═══ STUDY MATERIAL ═══

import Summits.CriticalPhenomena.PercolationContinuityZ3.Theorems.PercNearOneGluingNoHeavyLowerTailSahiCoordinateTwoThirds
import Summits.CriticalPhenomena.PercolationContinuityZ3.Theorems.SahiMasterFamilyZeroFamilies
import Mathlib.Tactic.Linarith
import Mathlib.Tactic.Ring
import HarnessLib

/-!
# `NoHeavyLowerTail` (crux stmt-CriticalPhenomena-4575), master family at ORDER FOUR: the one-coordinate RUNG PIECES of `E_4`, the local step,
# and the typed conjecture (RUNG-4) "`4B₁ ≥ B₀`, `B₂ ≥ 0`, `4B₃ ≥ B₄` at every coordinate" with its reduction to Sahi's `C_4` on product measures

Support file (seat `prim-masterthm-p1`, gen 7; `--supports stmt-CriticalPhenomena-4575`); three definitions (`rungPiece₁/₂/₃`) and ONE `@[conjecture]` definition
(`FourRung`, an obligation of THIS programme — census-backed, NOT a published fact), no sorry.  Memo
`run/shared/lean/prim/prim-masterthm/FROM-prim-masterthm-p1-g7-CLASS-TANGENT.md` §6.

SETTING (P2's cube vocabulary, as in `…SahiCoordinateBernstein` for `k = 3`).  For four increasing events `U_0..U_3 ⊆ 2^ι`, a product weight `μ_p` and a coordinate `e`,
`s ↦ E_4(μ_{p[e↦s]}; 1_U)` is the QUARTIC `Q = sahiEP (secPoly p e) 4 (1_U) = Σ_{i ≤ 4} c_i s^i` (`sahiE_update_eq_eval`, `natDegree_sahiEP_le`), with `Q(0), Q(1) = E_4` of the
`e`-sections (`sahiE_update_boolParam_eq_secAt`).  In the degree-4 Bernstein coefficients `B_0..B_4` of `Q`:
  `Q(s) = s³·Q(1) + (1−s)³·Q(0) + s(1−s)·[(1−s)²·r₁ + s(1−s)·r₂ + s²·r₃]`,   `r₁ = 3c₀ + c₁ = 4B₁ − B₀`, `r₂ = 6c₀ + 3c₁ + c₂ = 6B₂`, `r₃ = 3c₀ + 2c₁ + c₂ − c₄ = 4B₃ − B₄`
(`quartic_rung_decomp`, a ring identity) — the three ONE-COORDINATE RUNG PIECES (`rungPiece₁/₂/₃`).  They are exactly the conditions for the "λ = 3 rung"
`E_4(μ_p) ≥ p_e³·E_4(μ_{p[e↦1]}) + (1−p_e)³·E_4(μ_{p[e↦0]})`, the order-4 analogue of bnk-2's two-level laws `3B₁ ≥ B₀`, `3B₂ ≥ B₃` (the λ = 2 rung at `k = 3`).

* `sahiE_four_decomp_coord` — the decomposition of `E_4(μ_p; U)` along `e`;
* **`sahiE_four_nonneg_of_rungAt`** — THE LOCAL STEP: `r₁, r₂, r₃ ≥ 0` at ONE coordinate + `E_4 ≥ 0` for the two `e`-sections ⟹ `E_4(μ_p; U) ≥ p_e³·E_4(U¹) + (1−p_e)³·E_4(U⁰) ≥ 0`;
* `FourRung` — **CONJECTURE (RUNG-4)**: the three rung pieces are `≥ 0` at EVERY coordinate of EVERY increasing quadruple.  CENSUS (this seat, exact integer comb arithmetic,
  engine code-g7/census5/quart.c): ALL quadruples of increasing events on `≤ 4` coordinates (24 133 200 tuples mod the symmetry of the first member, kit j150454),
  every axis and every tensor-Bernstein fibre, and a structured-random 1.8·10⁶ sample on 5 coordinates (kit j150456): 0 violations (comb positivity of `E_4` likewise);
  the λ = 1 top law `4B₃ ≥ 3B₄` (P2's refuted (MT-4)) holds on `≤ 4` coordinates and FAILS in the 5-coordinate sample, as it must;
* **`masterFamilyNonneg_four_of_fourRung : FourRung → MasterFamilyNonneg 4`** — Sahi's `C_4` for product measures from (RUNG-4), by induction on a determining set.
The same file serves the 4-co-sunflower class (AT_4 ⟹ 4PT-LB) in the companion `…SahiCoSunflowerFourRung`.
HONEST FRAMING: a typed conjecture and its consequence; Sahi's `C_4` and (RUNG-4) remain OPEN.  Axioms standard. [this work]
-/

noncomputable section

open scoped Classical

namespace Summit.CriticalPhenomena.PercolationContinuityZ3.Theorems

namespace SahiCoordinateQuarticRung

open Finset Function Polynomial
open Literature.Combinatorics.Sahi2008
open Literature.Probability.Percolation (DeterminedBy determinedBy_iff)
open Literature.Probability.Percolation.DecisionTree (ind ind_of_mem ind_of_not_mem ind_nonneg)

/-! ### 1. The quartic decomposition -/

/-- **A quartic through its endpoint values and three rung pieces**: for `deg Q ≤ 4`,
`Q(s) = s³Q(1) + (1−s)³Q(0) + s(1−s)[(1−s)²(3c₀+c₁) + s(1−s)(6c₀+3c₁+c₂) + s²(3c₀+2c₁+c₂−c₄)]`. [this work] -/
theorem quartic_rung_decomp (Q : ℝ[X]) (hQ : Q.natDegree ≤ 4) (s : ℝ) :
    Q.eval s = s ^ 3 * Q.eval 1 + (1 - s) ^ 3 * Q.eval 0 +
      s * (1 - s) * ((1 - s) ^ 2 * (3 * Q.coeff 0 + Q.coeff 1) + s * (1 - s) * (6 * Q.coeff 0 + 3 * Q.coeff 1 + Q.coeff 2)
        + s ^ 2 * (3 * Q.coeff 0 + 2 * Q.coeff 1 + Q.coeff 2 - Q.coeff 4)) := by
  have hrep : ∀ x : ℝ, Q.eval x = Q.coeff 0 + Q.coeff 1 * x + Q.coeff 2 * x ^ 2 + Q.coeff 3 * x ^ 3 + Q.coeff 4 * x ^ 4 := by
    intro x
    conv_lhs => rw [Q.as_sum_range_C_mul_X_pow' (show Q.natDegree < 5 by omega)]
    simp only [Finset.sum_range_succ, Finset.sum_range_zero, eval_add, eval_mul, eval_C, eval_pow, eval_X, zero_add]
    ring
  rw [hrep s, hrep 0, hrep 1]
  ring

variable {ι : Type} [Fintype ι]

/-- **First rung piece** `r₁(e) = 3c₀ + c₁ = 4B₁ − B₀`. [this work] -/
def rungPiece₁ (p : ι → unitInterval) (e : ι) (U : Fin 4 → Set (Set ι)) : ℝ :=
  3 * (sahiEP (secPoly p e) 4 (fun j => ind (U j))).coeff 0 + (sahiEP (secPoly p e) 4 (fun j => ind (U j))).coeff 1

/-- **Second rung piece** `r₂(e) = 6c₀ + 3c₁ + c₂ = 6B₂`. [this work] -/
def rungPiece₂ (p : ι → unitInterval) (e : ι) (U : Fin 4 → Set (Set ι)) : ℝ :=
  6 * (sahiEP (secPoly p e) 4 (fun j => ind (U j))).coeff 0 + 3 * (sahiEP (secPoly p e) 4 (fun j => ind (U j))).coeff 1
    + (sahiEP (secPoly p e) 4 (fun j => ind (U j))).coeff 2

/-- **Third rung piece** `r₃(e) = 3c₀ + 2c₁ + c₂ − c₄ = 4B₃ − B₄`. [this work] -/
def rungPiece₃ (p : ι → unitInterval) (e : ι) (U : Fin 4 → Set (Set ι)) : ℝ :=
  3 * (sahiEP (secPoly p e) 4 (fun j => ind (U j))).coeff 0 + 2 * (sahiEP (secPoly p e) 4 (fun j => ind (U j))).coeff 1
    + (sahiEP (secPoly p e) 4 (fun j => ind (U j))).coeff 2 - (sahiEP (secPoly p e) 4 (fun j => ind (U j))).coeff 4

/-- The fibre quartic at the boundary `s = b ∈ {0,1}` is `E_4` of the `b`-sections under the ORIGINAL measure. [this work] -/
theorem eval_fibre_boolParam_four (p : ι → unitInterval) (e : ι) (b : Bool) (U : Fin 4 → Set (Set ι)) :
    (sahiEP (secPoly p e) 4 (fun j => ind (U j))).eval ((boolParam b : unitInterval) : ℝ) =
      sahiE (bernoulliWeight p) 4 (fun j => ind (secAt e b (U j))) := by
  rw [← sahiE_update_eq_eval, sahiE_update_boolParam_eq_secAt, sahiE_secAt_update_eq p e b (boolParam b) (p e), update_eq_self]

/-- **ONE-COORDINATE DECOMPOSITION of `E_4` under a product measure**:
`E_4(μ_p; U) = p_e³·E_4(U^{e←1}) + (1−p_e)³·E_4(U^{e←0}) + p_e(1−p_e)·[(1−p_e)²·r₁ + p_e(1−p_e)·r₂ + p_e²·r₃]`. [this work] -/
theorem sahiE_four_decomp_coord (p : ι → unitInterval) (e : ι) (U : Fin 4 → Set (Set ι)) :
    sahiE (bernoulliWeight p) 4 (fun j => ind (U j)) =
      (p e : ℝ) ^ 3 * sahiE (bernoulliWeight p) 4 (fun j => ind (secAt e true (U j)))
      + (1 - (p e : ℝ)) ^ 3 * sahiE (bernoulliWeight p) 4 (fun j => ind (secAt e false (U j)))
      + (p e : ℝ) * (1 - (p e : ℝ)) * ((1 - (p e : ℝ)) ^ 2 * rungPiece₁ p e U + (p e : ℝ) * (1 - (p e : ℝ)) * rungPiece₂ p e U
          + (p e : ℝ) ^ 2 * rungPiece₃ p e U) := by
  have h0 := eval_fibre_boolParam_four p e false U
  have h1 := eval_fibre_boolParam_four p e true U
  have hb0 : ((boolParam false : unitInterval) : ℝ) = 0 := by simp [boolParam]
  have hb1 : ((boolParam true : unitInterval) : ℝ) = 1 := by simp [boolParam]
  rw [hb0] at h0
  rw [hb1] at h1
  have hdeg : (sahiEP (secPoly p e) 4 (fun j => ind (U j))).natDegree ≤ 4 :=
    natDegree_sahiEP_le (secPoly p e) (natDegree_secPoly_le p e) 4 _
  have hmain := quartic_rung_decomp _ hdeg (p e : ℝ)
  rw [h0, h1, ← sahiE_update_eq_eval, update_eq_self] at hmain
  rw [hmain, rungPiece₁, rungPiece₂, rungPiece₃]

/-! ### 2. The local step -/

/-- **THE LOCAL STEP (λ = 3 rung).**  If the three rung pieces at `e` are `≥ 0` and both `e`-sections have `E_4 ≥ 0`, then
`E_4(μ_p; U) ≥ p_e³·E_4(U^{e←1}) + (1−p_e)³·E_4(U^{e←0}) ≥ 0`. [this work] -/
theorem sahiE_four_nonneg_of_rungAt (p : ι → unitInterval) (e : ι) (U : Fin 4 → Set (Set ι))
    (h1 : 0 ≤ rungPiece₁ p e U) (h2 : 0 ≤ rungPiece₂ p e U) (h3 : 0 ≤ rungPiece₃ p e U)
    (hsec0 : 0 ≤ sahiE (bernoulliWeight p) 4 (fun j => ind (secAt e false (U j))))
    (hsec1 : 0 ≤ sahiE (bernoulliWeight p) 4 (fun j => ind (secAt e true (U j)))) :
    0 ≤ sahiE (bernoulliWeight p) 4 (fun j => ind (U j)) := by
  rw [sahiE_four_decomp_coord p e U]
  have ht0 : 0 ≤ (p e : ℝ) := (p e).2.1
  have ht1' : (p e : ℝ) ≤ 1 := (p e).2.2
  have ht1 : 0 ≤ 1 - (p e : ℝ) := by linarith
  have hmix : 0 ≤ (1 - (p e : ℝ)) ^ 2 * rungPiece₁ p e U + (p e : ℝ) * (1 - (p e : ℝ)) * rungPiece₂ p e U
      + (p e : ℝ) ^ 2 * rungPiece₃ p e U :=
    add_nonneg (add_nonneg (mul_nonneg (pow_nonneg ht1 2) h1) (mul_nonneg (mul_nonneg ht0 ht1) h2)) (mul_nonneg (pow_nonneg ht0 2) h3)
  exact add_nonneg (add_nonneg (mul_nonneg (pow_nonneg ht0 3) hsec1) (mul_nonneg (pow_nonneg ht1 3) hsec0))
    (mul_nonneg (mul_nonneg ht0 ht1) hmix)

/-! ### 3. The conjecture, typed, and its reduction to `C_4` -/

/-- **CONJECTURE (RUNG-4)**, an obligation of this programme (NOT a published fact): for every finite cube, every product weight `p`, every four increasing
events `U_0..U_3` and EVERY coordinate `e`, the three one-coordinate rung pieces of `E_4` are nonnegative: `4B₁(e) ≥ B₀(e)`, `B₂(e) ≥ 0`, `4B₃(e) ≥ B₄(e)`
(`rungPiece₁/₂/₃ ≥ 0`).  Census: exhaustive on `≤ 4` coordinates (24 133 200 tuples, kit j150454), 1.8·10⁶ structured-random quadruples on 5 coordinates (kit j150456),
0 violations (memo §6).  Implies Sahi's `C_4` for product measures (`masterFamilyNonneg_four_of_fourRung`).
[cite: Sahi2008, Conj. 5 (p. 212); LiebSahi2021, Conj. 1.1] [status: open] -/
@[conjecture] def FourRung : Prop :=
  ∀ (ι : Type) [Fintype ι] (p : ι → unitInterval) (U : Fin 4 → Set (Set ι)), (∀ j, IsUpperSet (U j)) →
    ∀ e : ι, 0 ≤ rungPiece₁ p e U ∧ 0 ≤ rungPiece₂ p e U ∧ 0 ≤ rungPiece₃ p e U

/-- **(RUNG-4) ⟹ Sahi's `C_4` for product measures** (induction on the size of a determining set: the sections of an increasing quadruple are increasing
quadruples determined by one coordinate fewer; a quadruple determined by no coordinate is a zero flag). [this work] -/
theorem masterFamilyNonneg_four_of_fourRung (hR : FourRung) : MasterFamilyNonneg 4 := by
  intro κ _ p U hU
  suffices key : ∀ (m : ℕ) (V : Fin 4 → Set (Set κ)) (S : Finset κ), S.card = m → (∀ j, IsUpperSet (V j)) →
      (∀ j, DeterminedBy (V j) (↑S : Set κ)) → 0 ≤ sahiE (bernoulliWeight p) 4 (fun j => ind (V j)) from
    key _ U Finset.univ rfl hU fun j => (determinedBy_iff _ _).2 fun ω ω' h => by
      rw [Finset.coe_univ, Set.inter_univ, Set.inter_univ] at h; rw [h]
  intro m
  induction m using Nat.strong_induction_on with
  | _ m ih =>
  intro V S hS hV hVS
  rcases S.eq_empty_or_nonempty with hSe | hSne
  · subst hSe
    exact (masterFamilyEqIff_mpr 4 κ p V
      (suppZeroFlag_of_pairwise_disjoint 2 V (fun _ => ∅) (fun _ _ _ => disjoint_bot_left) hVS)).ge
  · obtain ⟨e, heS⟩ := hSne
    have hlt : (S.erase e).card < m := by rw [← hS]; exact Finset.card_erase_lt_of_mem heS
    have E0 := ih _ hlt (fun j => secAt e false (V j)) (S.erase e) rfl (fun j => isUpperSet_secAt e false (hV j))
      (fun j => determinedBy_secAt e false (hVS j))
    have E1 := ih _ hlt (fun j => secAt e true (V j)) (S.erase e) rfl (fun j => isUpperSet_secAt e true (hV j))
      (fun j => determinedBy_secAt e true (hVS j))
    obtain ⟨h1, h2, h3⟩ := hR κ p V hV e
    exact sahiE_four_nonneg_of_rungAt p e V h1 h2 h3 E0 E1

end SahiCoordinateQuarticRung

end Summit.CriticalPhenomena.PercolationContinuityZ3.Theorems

═══
═══ STUDY MATERIAL ═══

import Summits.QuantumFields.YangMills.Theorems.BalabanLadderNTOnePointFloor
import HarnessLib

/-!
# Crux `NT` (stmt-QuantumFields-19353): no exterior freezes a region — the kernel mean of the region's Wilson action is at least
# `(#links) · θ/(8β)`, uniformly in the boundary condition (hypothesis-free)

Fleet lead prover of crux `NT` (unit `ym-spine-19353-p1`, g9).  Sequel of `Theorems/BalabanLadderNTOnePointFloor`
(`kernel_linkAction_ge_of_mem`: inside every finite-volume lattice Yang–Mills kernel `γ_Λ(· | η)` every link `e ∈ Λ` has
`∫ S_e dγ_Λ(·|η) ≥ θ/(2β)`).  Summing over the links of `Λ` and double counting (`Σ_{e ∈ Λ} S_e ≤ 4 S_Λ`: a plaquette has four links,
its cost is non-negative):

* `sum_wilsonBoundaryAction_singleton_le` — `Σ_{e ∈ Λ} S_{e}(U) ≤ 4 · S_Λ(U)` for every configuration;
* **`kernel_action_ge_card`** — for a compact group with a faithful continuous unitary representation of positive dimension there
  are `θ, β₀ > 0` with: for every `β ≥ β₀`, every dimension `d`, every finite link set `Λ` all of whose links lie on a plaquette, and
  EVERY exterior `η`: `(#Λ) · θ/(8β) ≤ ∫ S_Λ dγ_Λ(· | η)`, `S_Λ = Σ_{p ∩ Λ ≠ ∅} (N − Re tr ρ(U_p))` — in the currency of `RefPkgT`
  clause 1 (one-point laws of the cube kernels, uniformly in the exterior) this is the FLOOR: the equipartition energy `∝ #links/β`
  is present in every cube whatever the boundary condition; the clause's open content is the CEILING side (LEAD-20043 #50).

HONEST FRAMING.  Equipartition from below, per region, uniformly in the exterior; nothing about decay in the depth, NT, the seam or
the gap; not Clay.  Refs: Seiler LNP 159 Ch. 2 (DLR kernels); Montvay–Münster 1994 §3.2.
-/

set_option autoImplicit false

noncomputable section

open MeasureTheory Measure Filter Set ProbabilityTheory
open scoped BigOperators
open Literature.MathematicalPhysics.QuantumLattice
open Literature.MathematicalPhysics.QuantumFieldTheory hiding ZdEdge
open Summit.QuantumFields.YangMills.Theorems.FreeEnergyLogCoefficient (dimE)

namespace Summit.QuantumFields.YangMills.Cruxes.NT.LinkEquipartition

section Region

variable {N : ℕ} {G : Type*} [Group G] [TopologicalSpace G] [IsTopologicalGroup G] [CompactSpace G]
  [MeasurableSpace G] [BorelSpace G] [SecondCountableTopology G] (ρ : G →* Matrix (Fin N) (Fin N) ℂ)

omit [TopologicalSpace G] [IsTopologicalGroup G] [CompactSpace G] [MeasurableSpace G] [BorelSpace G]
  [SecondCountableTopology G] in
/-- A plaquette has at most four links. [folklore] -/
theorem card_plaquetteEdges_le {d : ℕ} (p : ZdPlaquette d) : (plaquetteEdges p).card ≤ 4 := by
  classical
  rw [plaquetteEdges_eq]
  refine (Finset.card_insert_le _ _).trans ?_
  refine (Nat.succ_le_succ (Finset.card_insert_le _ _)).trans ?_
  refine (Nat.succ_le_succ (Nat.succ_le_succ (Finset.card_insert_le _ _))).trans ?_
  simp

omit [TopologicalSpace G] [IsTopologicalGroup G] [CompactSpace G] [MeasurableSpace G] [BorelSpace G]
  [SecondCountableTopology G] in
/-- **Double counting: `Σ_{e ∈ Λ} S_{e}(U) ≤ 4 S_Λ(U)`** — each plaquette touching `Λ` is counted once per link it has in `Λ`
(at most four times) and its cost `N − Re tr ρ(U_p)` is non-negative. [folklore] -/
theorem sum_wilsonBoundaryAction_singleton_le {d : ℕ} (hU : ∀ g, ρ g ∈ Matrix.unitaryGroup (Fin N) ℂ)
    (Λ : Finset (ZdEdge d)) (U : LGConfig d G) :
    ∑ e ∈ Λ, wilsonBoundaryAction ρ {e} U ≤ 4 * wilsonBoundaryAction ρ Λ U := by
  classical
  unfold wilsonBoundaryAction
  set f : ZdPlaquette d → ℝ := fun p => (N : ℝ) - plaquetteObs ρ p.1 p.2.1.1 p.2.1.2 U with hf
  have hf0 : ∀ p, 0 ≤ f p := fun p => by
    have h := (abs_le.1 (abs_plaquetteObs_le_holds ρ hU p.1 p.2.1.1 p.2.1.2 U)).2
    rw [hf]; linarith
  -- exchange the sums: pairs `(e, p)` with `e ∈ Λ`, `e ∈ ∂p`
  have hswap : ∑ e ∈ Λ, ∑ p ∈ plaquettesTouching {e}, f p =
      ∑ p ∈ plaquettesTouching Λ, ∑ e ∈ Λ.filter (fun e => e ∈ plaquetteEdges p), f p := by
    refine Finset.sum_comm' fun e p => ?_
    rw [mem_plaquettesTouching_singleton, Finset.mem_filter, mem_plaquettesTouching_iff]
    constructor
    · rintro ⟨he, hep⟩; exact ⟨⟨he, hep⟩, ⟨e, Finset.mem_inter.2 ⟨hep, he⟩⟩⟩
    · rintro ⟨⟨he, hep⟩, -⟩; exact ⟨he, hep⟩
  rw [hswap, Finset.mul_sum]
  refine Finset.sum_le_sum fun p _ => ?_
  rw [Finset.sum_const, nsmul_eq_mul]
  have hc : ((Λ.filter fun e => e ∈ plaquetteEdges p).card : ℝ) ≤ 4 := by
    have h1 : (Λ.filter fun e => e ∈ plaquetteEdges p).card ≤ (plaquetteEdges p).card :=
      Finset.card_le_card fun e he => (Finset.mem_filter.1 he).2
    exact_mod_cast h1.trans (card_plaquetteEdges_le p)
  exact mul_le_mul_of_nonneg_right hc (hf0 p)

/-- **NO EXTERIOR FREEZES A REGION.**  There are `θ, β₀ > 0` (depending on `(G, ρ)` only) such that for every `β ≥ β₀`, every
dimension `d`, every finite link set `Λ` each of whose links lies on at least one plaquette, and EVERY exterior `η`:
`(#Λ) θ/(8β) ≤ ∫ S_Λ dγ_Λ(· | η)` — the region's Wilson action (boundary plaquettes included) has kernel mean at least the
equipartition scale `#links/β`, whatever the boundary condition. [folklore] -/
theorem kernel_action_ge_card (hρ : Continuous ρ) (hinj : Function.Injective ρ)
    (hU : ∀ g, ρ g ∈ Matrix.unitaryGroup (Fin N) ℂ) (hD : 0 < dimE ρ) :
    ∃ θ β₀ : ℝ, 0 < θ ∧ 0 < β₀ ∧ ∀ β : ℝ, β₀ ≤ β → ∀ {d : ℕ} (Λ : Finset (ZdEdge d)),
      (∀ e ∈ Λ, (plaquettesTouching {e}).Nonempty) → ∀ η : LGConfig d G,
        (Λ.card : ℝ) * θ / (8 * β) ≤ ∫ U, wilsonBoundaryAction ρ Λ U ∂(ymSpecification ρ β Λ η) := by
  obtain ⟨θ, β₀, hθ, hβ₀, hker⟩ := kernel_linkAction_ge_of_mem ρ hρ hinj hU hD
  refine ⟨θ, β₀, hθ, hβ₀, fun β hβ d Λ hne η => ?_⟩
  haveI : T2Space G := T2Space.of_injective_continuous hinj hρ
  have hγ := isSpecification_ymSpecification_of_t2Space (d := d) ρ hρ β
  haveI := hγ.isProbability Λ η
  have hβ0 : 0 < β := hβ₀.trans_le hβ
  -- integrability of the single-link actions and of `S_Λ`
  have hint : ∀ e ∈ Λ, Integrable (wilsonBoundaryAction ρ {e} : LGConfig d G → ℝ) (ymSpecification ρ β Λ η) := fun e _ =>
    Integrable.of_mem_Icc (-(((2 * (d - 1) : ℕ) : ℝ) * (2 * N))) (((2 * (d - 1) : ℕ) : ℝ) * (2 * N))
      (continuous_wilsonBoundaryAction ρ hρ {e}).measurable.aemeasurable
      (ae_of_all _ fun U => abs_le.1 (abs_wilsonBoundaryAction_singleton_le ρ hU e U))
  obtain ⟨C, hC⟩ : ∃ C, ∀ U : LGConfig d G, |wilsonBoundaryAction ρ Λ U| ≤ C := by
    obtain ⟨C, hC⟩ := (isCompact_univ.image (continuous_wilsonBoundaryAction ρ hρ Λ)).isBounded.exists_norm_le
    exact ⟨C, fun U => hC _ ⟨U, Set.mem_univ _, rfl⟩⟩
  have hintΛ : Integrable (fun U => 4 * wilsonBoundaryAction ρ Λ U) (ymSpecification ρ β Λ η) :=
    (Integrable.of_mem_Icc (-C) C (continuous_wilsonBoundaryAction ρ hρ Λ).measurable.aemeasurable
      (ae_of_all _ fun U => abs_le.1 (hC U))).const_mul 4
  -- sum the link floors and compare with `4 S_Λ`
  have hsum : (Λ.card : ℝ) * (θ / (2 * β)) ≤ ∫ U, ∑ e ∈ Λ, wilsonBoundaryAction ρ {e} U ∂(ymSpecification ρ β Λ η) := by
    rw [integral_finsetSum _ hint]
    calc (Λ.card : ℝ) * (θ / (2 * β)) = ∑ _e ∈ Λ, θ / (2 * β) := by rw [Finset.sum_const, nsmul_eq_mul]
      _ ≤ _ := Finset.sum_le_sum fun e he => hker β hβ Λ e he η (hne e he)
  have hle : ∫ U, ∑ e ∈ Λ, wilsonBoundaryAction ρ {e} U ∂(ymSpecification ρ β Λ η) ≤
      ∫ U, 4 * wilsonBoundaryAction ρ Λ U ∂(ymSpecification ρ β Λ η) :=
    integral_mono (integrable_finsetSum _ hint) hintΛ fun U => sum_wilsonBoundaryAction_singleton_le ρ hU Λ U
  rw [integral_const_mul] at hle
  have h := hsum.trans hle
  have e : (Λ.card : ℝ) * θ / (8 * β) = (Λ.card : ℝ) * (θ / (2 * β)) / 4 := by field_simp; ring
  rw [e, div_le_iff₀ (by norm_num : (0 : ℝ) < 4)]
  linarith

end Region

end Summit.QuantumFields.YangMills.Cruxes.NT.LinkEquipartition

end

═══

[EXERCISE]: Copy each line above that has the word "quadruples".

[COMPLETED EXERCISE]:
  engine code-g7/census5/quart.c): ALL quadruples of increasing events on `≤ 4` coordinates (24 133 200 tuples mod the symmetry of the first member, kit j150454),
(`rungPiece₁/₂/₃ ≥ 0`).  Census: exhaustive on `≤ 4` coordinates (24 133 200 tuples, kit j150454), 1.8·10⁶ structured-random quadruples on 5 coordinates (kit j150456),
quadruples determined by one coordinate fewer; a quadruple determined by no coordinate is a zero flag). [this work] -/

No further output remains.